There is a known issue that you can't use the docker image on the Apple silicon chip. To run Mina Rosetta on Apple silicon, you can use the steps in Building and running Rosetta from source code.

  1. Install Docker and check that your Docker configuration has at least 16 GB RAM (the recommended amount is 32 GB).

  2. Check the latest release for Mainnet on the official Mina GitHub releases page.

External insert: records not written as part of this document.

import Mathlib
import Summits.HodgeConjecture.HodgeConjecture.Theorems.HodgeLocusCensusExSet632RrefG1

/-!
# (6,3,2) exceptional set in characteristic 0 — the point λ = ∞ of the rref pencil: rank R1 = 4 (lead gen 20, addendum to `ExSet632RrefG1`)

HONEST FRAMING: certified instances and evidence bearing on the general Hodge conjecture; no claim.

`HodgeLocusCensusExSet632RrefG1` re-derives g₁ = λ(λ−1) of ivhs-2's record M632-CHAR0-g22 from the five printed rref rows
[R0 | R1] of [B0 | B1] (B(λ) = B0 + λ·B1 the 8×7 presentation matrix of the first-order obstruction module at the rational cubic
pencil C2), and pins the finite zero set of g₁ to {0, 1}; its docstring leaves the point λ = ∞ of the pencil — rank B1 = rank R1 —
to the exact computation.  This addendum closes that gap in the kernel, answering referee report R103(b) (which confirms rank R1 = 4
by an independent program):

* `R1_row0_eq`        : row 0 of R1 is the sum of rows 1, 2, 3;
* `maxMinor_R1_zero`  : hence EVERY maximal (5×5) minor of R1 vanishes (any column selection, repetitions allowed) — rank R1 ≤ 4,
                        i.e. rank B1 < 5: the point λ = ∞ belongs to the first-order exceptional set, as printed (E = {0, 1, ∞});
* `minor_R1_rows1234_cols0456` : the 4×4 minor of R1 on rows {1,2,3,4} and columns {0,4,5,6} equals 1 — rank R1 ≥ 4.

So rank R1 = 4 exactly, over any field (the entries are 0, ±1).  Since B1 = P·R1 with P injective (the rref change of basis of
`ExSet632RrefG1`), rank B1 = 4 as well.  NOT FORMALISED (unchanged): the derivation of [B0 | B1] from the cubic C2, g₂, the passage
to μ₀, any Hodge theory.  Nothing here is a statement about the Hodge conjecture.
-/

namespace Summit.HodgeConjecture.HodgeConjecture.HodgeLocus.Census.ExSet632RrefG1

open Matrix

variable {K : Type*} [Field K]

/-- Row 0 of R1 is the sum of rows 1, 2 and 3. -/
theorem R1_row0_eq : (R1 : Matrix (Fin 5) (Fin 7) K) 0 = R1 1 + R1 2 + R1 3 := by
  funext j
  fin_cases j <;> simp [R1]

/-- Every maximal minor of R1 vanishes (rank R1 ≤ 4): λ = ∞ is in the first-order exceptional set of the pencil. -/
theorem maxMinor_R1_zero (c : Fin 5 → Fin 7) : ((R1 : Matrix (Fin 5) (Fin 7) K).submatrix id c).det = 0 := by
  set N : Matrix (Fin 5) (Fin 5) K := (R1 : Matrix (Fin 5) (Fin 7) K).submatrix id c with hN
  have h0 : N 0 = N 1 + N 2 + N 3 := by
    funext j
    simp only [hN, Matrix.submatrix_apply, id_eq, Pi.add_apply]
    have := congrFun (R1_row0_eq (K := K)) (c j)
    simpa [Pi.add_apply] using this
  by_contra hdet
  have li := Matrix.linearIndependent_rows_of_det_ne_zero hdet
  have hg : ∑ i : Fin 5, (![(1 : K), -1, -1, -1, 0] i) • N i = 0 := by
    simp only [Fin.sum_univ_five, Matrix.cons_val_zero, Matrix.cons_val_one, h0]
    ext j
    simp [Matrix.cons_val]
    ring
  have h := Fintype.linearIndependent_iff.mp li ![(1 : K), -1, -1, -1, 0] hg 0
  simp at h

/-- A non-zero 4×4 minor of R1: rows {1,2,3,4}, columns {0,4,5,6} (rank R1 ≥ 4). -/
theorem minor_R1_rows1234_cols0456 :
    ((R1 : Matrix (Fin 5) (Fin 7) K).submatrix Fin.succ ![0, 4, 5, 6]).det = 1 := by
  simp [Matrix.det_succ_row_zero, Fin.sum_univ_succ, Matrix.submatrix, Fin.succAbove, R1]
  try norm_num
  try ring

end Summit.HodgeConjecture.HodgeConjecture.HodgeLocus.Census.ExSet632RrefG1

  3. Use the Mina Rosetta Docker image:

note

If you want to build your own docker image, you can find more details in Mina's Rosetta repository. However, for most users, it's not necessary to build your own image in order to interact with the API.

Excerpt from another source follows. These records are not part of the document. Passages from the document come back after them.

/-!
# Route `UnitScaleTilt`, crux K1 «MinimiserStabilityRegPr» (stmt-QuantumFields-19200) — LANE II «DIVERGENCE RECOVERY AT CURVED `W`» (★★OWNER RULING №23), brick (B5),
# FILE 2∕2 (the member): **`blockPoincare_kerQprime` — BLOCK POINCARÉ ON `ker QprimeCombL2 W` AT EVERY `W ∈ RegPr F n K e`**, the text of ★p1 g19's SKELETON v1.2∕v1.3 §3 (B5)
# TOKEN FOR TOKEN, discharged as a DICTIONARY onto the pub-balaban NE9 chain's [Balaban1985BackgroundPropagators] Thm 3.11 site clause (FILE 1 ✓`Prop7KerQprimePoincareNE9`)

Cell `ym3-torus` ∕ width seat `ym-ust-19200-w1` (gen 15).  THEOREMS ONLY (0 `def`, 0 `sorry`); `--supports stmt-QuantumFields-19200 --as helper`, count-neutral.
YM₃ on T³ is a ladder rung (R3), not d = 4, not infinite volume, not the Clay problem; nothing here claims the stub, the crux, `hN06`, (V3) or the mass gap.

THE ROW (skeleton (B5), shape `∀ L ∃ CP CP′ ∀ F n K e W λ`): on `RegPr F n K e W`, for every gauge parameter `λ` with `QprimeCombL2 F n K (c₀ L) W λ = 0`,
`‖λ‖² ≤ CP·‖DL2 F n K (c₀ L) W λ‖² + CP′·e²·‖λ‖²`.  HOW: for `e ≤ eP(L)` (`eP := min(A₁∕4, 1∕(6C₀(3)), c₂′(3,L)∕4)`, `A₁` the absolute threshold of FILE 1's
✓`exists_normSq_le_of_ker_QprimeTowerW` at `φ := frobEquiv`, `τ := trace`, `M_φ = 1`, `M_φ′ = 2`) the NE9 theorem applies to the TRANSLATED member data
`W′ := W ∘ τ_c`, `λ′ := tauS c λ`, `c := halfBlockVec F n K` (the half-block offset of RULING №18: `QprimeCombL2` reads `λ` and `W` pulled back at `basePt F n K`): its periods are
`periodsT3 F K = towerP L (N_{K−n}) (K−n)` (✓`sitesPerDir_zero_eq`), its plaquette class (52) is ✓`pdev_pull_lt ∘ inAk_pull_of_regPr` at `x₀ := basePt`, its values lie in the
averaging-closed `SU(2)` (✓`avgClosed_specialUnitary_of_le_twentyone`), its kernel hypothesis is ✓`QprimeCombL2_eq_zero_iff` read through FILE 1 §2, and the two norms are translation
invariant (`tauS`, `tauB` of ✓`Prop7CombTranslate`; `DL2 W′ (tauS c λ) = tauB c (DL2 W λ)` below); on print's diagonal `η·L^{K−n} = 1` the conclusion is `‖λ‖² ≤ CP·‖DL2 W λ‖²`.
For `e > eP` the row holds trivially with `CP′ := eP⁻²` (`CP′e² ≥ 1`).  So `CP` is ABSOLUTE and `CP′` reads `L` only (through `c₂′(3, L)`), as the (R1) shape allows.

WHAT IS PROVED (ns `…Theorems.Prop7BlockPoincareKerQprime`):
§1 dictionary rows — `periodsT3_eq_towerP`, `siteEquiv_symm_perSite` (`e⁻¹(z mod N) = 0 + z`), `transl_siteEquiv_symm_perSite_halfBlockVec` (`… + c = basePt + z`),
`adBg_eq_adTransportW`, `bgUnits_translate`, `perCfg_bgOfCfg_translate_eq_pull` (the periodic extension of the translated background IS the route's pull at `basePt`),
`DL2_translate_tauS` (`DL2 W′ (tauS c λ) = tauB c (DL2 W λ)`), `read_tauS_perSite` (the reading of `tauS c λ` at `z mod N` is `λ♯(basePt + z)`);
§2 ★★★ `blockPoincare_kerQprime` — the (B5) text of record.
HONEST SCOPE.  Bookkeeping over FILE 1 and landed letters; the analysis is lit NE9's (Thm 3.11 site clause at the class (52)); nothing of (REC) ∕ `hN06` ∕ the crux proved.
Rung R3 (YM₃ on T³), not Clay; YM gap NOT proved.

References: T. Bałaban, CMP **99** (1985) 389–434 [Balaban1985BackgroundPropagators] ((3.19) p.393, (3.24) p.394, (3.35) p.396, Thm 3.11 p.416); CMP **98** (1985) 17–51
[Balaban1985Averaging] ((52) p.26); CMP **89** (1983) 571–597 [Balaban1983RegularityDecay] ((2.27) p.580); CMP **99** (1985) 75–102 [Balaban1985RegularSpaces] ((1.7) p.77).
-/

set_option autoImplicit false

noncomputable section

open scoped BigOperators InnerProductSpace ComplexConjugate Matrix.Norms.L2Operator

namespace Summit.QuantumFields.YangMills.Theorems.Prop7BlockPoincareKerQprime

open Literature.MathematicalPhysics.QuantumFieldTheory.Balaban1983to89
open Literature.MathematicalPhysics.QuantumFieldTheory.Balaban1983to89.T3ContinuumYM3Torus
open Literature.MathematicalPhysics.QuantumFieldTheory.Balaban1983to89.T3PrintedRegularMinimiser (RegPr)
open B4Sect5Torus (TSite)
open B9SectCLatticeCarrier (Bond)
open B7Prop1Explicit (U1)
open B7Prop2Explicit (pdev C0 c2' AvgClosed C0_pos c2'_pos)
open B7Eq78Linearization (QprimeIter zdBlocking)
open B8Eq119TwistedAxial (bgT)
open B9Eq311L2Pairing (WL2)
open B11Eq103H1Complex (SiteL2K BondL2K covDerivL2K)
open B9Eq310HessianOperator (adTransportW adTransportW_apply)
open B9Eq315QTorus (perSite perCfg perCfg_apply)
open B9Eq315QTower (towerP towerP_apply)
open B9Eq326OperatorTower (QprimeTowerW)
open B10Eq27TorusAxialLog (transl pull transl_apply pull_apply transl_add)
open T3SectALandauChart (bgUnits eta eta_pos covDerivFwdT)
open B7AvgClosedSpecialUnitarySharp (avgClosed_specialUnitary_of_le_twentyone)
open B7Prop2SpecialUnitary (specialUnitaryUnits)
open B8Thm2SetupTorus (unitsField_toUField_mem)
open Summit.QuantumFields.YangMills.Theorems.Prop7SectET3Transport (periodsT3 siteEquiv bondEquiv bgOfCfg siteEquiv_symm_apply bgOfCfg_eq isUnitaryBg_bgOfCfg)
open Summit.QuantumFields.YangMills.Theorems.Prop7SectET3HilbertLetters (W₂ frobEquiv adW adBg toL2 toL2S DL2 toL2S_apply toL2S_symm_apply frobEquiv_adW inner_frobEquiv_symm)
open Summit.QuantumFields.YangMills.Theorems.Prop7SPrint (basePt)
open Summit.QuantumFields.YangMills.Theorems.Prop7QprimeCombL2 (QprimeCombL2 QprimeCombL2_eq_zero_iff sitesPerDir_zero_eq)
open Summit.QuantumFields.YangMills.Theorems.Prop7CombTranslate (siteTransl bondTransl siteTranslEquiv bondTranslEquiv siteTransl_apply bondTransl_apply tauS tauB tauS_toL2S
  tauB_toL2 halfBlockVec halfBlockVec_apply transl_shift)
open Summit.QuantumFields.YangMills.Theorems.Prop7LandauDict (DL2_toL2S_eq_covDerivFwdT)
open Summit.QuantumFields.YangMills.Theorems.Prop7RieszTauFrobNorm (norm_frobEquiv_le norm_frobEquiv_symm_le)
open Summit.QuantumFields.YangMills.Theorems.Prop7AxialReprPrint (pdev_pull_lt inAk_pull_of_regPr)
open Summit.QuantumFields.YangMills.Theorems.Prop7KerQprimePoincareNE9 (exists_normSq_le_of_ker_QprimeTowerW QprimeTowerW_eq_zero_of_forall_QprimeIter_eq_zero)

The container in /rosetta includes three entrypoints, which each run a different set of services connected to a particular network.

  • docker-start.sh (default) - connects the mina node to a network (defaults to Mainnet) and initializes the archive database from publicly-available nightly O(1) Labs backups. This script runs a mina node, mina-archive, a postgresql DB, and mina-rosetta. The script also periodically checks for blocks that may be missing between the nightly backup and the tip of the chain and will fill in those gaps by walking back the linked list of blocks in the canonical chain and importing them one at a time. The script is configurable through environment variables. Take a look at the source for more information about what and how you can configure.
  • docker-standalone-start.sh - starts only the mina-rosetta API endpoint and any flags passed into the script go to mina-rosetta. You may use this for the "offline" part of the Construction API or if you want a setup with each service in its own container.
  • docker-demo-start.sh launches a mina node with a very simple 1-address genesis ledger as a sandbox for developing and playing around in. This script starts the full suite of tools (a mina node, mina-archive, a postgresql DB, and mina-rosetta), but for a demo network with all operations occurring inside this container and no external network activity.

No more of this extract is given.